Go through the records below and count every line containing "which". Reply with the count alone.

# Task data
Segment Open
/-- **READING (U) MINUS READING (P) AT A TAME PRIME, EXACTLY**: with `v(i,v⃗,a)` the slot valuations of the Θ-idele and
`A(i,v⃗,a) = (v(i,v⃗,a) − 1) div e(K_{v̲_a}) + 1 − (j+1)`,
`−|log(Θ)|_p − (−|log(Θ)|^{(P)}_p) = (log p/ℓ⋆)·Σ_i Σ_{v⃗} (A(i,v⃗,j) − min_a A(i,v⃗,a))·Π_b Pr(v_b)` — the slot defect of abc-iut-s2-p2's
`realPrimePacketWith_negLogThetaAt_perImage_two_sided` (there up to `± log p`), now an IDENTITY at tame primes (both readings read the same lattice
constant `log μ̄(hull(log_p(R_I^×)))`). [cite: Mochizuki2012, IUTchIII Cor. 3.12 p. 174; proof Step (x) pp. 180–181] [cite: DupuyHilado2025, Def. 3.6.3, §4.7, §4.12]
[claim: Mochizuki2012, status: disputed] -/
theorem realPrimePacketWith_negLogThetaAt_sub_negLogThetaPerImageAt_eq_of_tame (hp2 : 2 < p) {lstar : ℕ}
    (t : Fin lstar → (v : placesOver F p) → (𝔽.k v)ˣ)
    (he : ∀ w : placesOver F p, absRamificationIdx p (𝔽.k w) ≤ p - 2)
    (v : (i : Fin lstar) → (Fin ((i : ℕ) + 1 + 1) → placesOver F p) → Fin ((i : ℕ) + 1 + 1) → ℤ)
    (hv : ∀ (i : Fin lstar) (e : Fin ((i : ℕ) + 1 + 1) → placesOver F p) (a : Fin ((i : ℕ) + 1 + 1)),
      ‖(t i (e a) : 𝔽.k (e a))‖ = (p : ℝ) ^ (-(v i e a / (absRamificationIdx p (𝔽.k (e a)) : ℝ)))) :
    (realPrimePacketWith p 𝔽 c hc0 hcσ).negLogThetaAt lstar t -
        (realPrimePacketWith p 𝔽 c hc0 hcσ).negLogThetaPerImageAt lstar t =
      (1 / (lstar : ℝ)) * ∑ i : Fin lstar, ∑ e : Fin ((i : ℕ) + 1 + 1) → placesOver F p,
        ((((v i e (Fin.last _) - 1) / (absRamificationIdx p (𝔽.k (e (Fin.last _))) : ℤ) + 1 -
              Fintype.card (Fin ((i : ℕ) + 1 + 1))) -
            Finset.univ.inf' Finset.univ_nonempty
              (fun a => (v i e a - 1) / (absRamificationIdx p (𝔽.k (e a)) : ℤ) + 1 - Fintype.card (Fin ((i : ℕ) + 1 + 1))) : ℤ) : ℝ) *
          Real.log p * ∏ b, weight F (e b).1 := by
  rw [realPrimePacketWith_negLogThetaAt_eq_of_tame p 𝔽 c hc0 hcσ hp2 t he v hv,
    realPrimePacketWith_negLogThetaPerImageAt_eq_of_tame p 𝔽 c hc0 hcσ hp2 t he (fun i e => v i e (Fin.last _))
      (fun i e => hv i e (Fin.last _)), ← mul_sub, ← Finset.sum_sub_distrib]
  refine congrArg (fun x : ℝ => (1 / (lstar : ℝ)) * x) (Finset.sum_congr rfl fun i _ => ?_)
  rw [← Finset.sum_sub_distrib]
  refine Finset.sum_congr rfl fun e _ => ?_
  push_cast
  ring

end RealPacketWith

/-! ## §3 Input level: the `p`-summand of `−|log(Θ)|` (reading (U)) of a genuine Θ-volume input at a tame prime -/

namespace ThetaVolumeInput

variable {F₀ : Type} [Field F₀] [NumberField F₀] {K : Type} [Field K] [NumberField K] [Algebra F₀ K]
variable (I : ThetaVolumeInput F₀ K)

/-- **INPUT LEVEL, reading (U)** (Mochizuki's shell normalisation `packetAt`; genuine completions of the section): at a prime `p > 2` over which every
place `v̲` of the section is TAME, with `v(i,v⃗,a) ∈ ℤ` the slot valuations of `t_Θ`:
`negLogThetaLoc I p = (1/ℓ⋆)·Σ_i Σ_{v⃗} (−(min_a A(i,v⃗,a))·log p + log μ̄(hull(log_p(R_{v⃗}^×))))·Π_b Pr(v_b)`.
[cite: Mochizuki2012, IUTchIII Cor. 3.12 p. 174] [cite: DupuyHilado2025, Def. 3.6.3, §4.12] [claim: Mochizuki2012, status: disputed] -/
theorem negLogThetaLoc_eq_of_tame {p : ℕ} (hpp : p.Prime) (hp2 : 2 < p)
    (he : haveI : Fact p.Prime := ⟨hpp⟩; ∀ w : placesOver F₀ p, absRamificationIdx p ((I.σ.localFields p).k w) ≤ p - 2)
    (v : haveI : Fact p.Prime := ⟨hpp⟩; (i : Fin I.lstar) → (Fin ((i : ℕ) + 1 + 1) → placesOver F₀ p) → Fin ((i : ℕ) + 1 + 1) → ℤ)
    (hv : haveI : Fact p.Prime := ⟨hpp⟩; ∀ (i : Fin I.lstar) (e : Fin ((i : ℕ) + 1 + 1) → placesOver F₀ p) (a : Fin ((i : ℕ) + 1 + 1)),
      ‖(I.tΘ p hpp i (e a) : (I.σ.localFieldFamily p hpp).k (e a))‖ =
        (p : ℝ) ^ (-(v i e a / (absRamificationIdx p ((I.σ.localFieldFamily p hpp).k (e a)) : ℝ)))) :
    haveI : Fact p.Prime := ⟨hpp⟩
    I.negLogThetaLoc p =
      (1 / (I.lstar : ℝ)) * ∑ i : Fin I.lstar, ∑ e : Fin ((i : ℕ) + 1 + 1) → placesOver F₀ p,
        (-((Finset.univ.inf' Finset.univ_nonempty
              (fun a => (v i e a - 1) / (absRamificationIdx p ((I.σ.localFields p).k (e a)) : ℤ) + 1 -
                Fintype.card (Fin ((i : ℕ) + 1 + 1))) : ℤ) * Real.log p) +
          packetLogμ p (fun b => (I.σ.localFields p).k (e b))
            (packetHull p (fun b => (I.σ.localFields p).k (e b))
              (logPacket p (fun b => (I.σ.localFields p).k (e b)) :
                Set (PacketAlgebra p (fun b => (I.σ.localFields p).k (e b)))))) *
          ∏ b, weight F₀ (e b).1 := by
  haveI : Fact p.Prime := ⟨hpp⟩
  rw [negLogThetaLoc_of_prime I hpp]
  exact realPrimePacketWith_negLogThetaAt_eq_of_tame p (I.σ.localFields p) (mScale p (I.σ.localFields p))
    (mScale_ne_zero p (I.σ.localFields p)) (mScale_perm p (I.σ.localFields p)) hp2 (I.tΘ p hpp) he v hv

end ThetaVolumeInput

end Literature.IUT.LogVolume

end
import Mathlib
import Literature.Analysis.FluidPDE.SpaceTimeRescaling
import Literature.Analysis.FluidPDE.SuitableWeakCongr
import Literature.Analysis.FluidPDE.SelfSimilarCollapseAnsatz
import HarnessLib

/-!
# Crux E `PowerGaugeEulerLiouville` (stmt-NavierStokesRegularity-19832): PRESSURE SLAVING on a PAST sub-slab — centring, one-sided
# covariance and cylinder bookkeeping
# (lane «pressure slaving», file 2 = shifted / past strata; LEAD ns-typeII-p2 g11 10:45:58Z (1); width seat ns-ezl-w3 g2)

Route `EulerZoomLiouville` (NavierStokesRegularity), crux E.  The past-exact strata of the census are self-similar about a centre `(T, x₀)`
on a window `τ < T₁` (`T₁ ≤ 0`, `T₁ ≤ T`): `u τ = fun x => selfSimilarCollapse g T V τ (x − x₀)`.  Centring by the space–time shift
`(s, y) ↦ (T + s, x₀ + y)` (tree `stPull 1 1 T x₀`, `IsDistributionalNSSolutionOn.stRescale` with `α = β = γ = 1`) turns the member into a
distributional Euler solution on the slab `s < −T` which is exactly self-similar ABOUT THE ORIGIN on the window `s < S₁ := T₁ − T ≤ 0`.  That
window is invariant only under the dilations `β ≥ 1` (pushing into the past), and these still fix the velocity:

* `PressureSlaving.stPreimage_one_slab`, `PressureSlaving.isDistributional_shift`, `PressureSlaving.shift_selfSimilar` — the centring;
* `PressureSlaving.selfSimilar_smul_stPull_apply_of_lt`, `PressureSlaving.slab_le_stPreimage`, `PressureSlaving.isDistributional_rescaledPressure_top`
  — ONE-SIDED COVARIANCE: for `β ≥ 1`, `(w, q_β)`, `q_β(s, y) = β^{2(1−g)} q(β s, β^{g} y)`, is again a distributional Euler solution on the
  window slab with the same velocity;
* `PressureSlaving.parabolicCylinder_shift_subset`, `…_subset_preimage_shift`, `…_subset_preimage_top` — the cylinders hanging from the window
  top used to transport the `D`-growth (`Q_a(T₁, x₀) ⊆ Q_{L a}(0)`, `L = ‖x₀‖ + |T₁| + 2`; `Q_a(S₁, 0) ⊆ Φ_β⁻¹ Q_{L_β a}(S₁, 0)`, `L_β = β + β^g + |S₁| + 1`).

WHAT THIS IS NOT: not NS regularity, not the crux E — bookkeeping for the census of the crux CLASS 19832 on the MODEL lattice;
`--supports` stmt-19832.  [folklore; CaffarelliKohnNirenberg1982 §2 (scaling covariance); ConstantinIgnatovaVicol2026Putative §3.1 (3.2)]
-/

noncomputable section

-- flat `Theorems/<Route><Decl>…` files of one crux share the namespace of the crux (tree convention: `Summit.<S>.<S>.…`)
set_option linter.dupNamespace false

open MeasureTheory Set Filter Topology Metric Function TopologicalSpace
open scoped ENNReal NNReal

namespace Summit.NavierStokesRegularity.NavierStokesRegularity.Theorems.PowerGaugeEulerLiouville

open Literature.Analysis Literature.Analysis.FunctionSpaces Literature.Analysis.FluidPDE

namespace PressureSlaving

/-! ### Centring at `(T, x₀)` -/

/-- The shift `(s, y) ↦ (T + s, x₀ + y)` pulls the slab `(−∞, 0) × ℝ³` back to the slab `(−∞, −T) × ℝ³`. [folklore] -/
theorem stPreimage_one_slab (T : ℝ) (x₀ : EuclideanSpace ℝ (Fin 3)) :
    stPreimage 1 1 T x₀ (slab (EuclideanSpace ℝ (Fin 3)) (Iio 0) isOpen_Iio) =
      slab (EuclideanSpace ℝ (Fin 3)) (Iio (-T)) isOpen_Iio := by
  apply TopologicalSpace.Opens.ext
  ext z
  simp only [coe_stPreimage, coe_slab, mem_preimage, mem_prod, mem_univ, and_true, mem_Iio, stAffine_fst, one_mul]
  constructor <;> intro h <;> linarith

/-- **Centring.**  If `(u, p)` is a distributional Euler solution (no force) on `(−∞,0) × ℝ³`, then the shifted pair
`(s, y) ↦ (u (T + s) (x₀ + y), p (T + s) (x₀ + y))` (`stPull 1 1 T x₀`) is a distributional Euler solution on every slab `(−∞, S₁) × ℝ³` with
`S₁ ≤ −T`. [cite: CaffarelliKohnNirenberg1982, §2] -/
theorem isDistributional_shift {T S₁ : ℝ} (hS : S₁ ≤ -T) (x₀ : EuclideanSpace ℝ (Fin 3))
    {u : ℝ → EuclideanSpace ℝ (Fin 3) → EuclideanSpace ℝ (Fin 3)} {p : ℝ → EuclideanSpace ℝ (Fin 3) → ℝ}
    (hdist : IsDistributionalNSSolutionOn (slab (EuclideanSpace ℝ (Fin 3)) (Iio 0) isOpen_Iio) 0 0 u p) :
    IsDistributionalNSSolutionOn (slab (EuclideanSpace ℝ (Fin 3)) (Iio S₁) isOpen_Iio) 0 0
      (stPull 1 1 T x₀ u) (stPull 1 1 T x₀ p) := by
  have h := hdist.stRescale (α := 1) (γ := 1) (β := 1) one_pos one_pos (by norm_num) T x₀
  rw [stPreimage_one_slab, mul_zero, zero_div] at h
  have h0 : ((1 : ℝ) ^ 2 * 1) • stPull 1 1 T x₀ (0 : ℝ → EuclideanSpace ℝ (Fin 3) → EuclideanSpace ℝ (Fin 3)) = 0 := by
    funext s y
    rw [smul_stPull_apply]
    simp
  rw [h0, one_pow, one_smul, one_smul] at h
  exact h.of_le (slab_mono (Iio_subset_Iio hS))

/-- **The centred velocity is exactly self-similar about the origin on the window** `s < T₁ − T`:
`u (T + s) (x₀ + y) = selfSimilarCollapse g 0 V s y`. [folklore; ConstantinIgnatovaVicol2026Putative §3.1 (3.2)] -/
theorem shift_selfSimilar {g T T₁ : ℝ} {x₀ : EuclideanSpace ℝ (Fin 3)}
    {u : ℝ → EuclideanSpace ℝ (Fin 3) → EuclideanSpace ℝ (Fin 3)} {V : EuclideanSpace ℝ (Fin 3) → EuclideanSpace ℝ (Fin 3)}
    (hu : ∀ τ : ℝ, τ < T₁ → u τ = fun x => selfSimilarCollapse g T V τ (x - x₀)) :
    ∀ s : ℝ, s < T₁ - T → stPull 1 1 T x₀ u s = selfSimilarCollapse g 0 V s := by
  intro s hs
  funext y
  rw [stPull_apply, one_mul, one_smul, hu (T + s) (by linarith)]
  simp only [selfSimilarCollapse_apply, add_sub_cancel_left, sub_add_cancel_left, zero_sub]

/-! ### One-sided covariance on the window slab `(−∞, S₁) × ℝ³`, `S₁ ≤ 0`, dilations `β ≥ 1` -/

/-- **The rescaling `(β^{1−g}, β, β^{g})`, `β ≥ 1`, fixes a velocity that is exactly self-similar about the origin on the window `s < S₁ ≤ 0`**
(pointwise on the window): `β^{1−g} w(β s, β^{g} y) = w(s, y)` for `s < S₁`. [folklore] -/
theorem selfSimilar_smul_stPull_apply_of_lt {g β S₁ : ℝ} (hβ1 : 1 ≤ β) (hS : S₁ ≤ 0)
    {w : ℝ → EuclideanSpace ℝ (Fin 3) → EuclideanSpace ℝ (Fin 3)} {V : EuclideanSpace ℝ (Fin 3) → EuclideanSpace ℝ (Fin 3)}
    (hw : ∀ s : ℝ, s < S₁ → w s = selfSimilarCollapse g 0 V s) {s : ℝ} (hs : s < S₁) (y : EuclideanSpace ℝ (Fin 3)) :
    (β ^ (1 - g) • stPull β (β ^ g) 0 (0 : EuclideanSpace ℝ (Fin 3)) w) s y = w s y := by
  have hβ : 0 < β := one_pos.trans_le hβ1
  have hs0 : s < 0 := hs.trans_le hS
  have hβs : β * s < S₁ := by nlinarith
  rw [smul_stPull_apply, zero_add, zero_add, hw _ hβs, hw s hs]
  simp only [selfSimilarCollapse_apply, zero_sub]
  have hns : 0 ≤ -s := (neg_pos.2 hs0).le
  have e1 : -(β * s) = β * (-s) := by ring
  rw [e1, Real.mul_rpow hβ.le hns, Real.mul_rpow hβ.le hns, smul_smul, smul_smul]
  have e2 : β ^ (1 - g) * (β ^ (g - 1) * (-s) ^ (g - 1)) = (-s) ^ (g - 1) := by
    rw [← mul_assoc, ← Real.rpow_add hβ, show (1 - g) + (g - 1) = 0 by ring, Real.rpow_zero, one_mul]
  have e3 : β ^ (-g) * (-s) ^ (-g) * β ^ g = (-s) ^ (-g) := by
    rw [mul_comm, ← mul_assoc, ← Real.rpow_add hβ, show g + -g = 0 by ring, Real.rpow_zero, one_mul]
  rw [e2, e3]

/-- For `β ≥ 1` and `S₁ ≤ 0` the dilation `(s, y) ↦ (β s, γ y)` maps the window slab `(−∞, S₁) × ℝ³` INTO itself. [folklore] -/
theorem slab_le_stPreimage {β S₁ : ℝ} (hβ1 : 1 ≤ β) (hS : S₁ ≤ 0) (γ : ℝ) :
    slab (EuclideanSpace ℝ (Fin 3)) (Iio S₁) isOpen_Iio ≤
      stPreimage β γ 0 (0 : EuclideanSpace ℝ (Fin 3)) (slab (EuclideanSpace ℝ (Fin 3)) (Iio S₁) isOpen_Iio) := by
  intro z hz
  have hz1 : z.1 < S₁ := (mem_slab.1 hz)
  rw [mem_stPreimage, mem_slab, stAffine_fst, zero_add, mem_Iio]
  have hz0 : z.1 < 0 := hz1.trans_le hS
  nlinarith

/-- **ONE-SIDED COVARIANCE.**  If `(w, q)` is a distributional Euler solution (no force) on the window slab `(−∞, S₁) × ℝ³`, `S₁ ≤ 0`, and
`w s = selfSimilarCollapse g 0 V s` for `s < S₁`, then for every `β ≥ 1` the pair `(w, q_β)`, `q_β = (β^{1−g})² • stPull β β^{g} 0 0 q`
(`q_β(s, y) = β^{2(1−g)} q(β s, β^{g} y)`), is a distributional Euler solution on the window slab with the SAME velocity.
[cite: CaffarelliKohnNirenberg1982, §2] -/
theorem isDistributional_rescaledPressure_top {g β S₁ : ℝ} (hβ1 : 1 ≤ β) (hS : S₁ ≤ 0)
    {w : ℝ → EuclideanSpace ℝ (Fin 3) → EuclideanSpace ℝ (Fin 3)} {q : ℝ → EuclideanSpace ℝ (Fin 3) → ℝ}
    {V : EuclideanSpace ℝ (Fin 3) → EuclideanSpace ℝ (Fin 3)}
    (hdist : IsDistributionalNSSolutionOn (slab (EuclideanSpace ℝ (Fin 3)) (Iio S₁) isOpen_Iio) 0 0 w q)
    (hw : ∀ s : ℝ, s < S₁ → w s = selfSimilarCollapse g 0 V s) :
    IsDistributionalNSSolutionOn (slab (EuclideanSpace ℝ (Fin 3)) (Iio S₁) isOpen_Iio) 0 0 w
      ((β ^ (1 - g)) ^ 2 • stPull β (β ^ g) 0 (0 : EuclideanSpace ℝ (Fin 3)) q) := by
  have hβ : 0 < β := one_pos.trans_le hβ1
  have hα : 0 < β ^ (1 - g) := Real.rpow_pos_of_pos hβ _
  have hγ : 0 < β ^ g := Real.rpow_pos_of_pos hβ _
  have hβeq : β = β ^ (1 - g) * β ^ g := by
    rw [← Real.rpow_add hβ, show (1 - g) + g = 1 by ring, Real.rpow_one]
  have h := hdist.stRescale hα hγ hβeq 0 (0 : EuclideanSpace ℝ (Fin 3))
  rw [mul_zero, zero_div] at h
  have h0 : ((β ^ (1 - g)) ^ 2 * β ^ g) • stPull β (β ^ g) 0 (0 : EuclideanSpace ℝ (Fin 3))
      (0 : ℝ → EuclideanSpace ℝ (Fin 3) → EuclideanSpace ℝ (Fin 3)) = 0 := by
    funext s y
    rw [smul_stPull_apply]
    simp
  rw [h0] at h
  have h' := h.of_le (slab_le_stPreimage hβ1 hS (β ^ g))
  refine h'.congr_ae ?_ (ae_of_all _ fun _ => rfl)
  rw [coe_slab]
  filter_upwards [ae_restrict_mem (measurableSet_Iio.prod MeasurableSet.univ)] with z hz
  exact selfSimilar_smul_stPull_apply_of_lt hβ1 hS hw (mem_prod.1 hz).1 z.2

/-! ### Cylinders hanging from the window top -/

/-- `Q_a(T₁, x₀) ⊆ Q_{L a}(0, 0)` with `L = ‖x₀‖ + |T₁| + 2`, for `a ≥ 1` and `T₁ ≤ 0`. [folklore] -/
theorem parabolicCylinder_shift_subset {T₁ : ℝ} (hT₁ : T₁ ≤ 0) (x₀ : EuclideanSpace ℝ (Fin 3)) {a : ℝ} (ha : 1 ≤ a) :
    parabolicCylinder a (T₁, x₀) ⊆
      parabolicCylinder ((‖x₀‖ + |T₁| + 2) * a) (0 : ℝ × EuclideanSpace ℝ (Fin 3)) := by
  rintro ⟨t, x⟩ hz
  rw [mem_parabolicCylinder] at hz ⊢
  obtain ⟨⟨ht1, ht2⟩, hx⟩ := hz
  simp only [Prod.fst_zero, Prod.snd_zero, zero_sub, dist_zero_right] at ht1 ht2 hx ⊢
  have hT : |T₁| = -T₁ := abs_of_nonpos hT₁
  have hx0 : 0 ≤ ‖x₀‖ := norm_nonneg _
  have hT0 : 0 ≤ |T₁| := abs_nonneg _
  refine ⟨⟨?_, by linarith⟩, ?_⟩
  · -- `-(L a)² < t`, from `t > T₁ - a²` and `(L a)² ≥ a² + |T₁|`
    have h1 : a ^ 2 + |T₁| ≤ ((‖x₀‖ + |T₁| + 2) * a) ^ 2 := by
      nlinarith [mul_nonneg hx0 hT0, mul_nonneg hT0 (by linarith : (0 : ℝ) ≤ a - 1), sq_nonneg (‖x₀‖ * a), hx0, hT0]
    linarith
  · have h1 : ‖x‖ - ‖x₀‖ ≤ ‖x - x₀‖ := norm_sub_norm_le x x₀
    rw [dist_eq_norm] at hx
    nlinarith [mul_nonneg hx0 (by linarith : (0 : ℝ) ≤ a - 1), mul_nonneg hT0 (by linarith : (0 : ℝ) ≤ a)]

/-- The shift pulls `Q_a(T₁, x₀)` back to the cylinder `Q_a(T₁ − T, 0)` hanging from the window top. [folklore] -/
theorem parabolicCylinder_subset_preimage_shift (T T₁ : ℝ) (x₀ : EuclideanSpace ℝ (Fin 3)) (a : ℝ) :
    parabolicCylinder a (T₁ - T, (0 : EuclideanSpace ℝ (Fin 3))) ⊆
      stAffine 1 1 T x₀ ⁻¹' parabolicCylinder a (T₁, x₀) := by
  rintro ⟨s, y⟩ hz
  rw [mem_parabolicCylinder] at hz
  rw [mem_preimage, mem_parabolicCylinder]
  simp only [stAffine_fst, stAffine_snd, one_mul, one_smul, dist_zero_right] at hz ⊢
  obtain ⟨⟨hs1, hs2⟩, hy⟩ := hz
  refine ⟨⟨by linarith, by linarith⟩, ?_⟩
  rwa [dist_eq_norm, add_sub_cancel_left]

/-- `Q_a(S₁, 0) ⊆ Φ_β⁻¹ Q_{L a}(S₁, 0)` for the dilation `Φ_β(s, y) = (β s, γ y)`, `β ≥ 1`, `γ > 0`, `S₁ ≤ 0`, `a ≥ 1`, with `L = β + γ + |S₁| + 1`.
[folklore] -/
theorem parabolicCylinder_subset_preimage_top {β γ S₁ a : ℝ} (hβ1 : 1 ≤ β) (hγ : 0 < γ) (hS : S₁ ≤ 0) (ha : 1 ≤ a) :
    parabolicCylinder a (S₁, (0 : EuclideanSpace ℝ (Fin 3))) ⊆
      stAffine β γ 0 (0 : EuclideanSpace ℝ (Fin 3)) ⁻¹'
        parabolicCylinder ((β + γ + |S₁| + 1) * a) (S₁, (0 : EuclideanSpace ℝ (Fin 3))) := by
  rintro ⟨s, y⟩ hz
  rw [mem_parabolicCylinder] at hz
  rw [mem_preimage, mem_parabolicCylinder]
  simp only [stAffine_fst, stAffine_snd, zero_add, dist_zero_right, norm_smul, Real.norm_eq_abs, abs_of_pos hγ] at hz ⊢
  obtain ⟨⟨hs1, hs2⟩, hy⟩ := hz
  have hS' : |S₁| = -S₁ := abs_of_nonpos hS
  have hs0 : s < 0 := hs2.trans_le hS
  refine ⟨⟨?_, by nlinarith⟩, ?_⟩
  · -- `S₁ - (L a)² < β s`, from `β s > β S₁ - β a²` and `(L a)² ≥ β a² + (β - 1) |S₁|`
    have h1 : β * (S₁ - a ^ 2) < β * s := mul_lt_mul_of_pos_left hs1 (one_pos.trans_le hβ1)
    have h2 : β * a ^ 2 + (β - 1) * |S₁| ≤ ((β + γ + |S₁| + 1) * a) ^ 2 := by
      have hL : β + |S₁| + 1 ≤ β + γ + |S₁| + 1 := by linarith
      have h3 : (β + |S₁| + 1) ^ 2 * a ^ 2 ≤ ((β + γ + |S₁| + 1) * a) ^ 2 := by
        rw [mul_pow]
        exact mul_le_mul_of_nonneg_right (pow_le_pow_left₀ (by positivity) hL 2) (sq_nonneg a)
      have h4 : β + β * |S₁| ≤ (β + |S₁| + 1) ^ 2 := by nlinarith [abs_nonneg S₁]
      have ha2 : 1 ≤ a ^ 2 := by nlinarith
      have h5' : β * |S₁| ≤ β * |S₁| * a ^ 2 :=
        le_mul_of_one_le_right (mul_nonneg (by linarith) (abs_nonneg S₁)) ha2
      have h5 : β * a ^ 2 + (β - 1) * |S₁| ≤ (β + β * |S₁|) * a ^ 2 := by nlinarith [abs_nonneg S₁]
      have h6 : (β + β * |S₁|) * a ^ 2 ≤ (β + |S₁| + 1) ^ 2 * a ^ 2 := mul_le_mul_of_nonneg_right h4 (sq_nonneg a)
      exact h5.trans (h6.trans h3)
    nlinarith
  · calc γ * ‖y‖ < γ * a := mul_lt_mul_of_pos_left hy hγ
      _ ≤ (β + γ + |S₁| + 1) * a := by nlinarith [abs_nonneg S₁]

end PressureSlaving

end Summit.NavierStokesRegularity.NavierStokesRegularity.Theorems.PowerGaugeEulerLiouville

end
Segment Closed
# Response to this task
2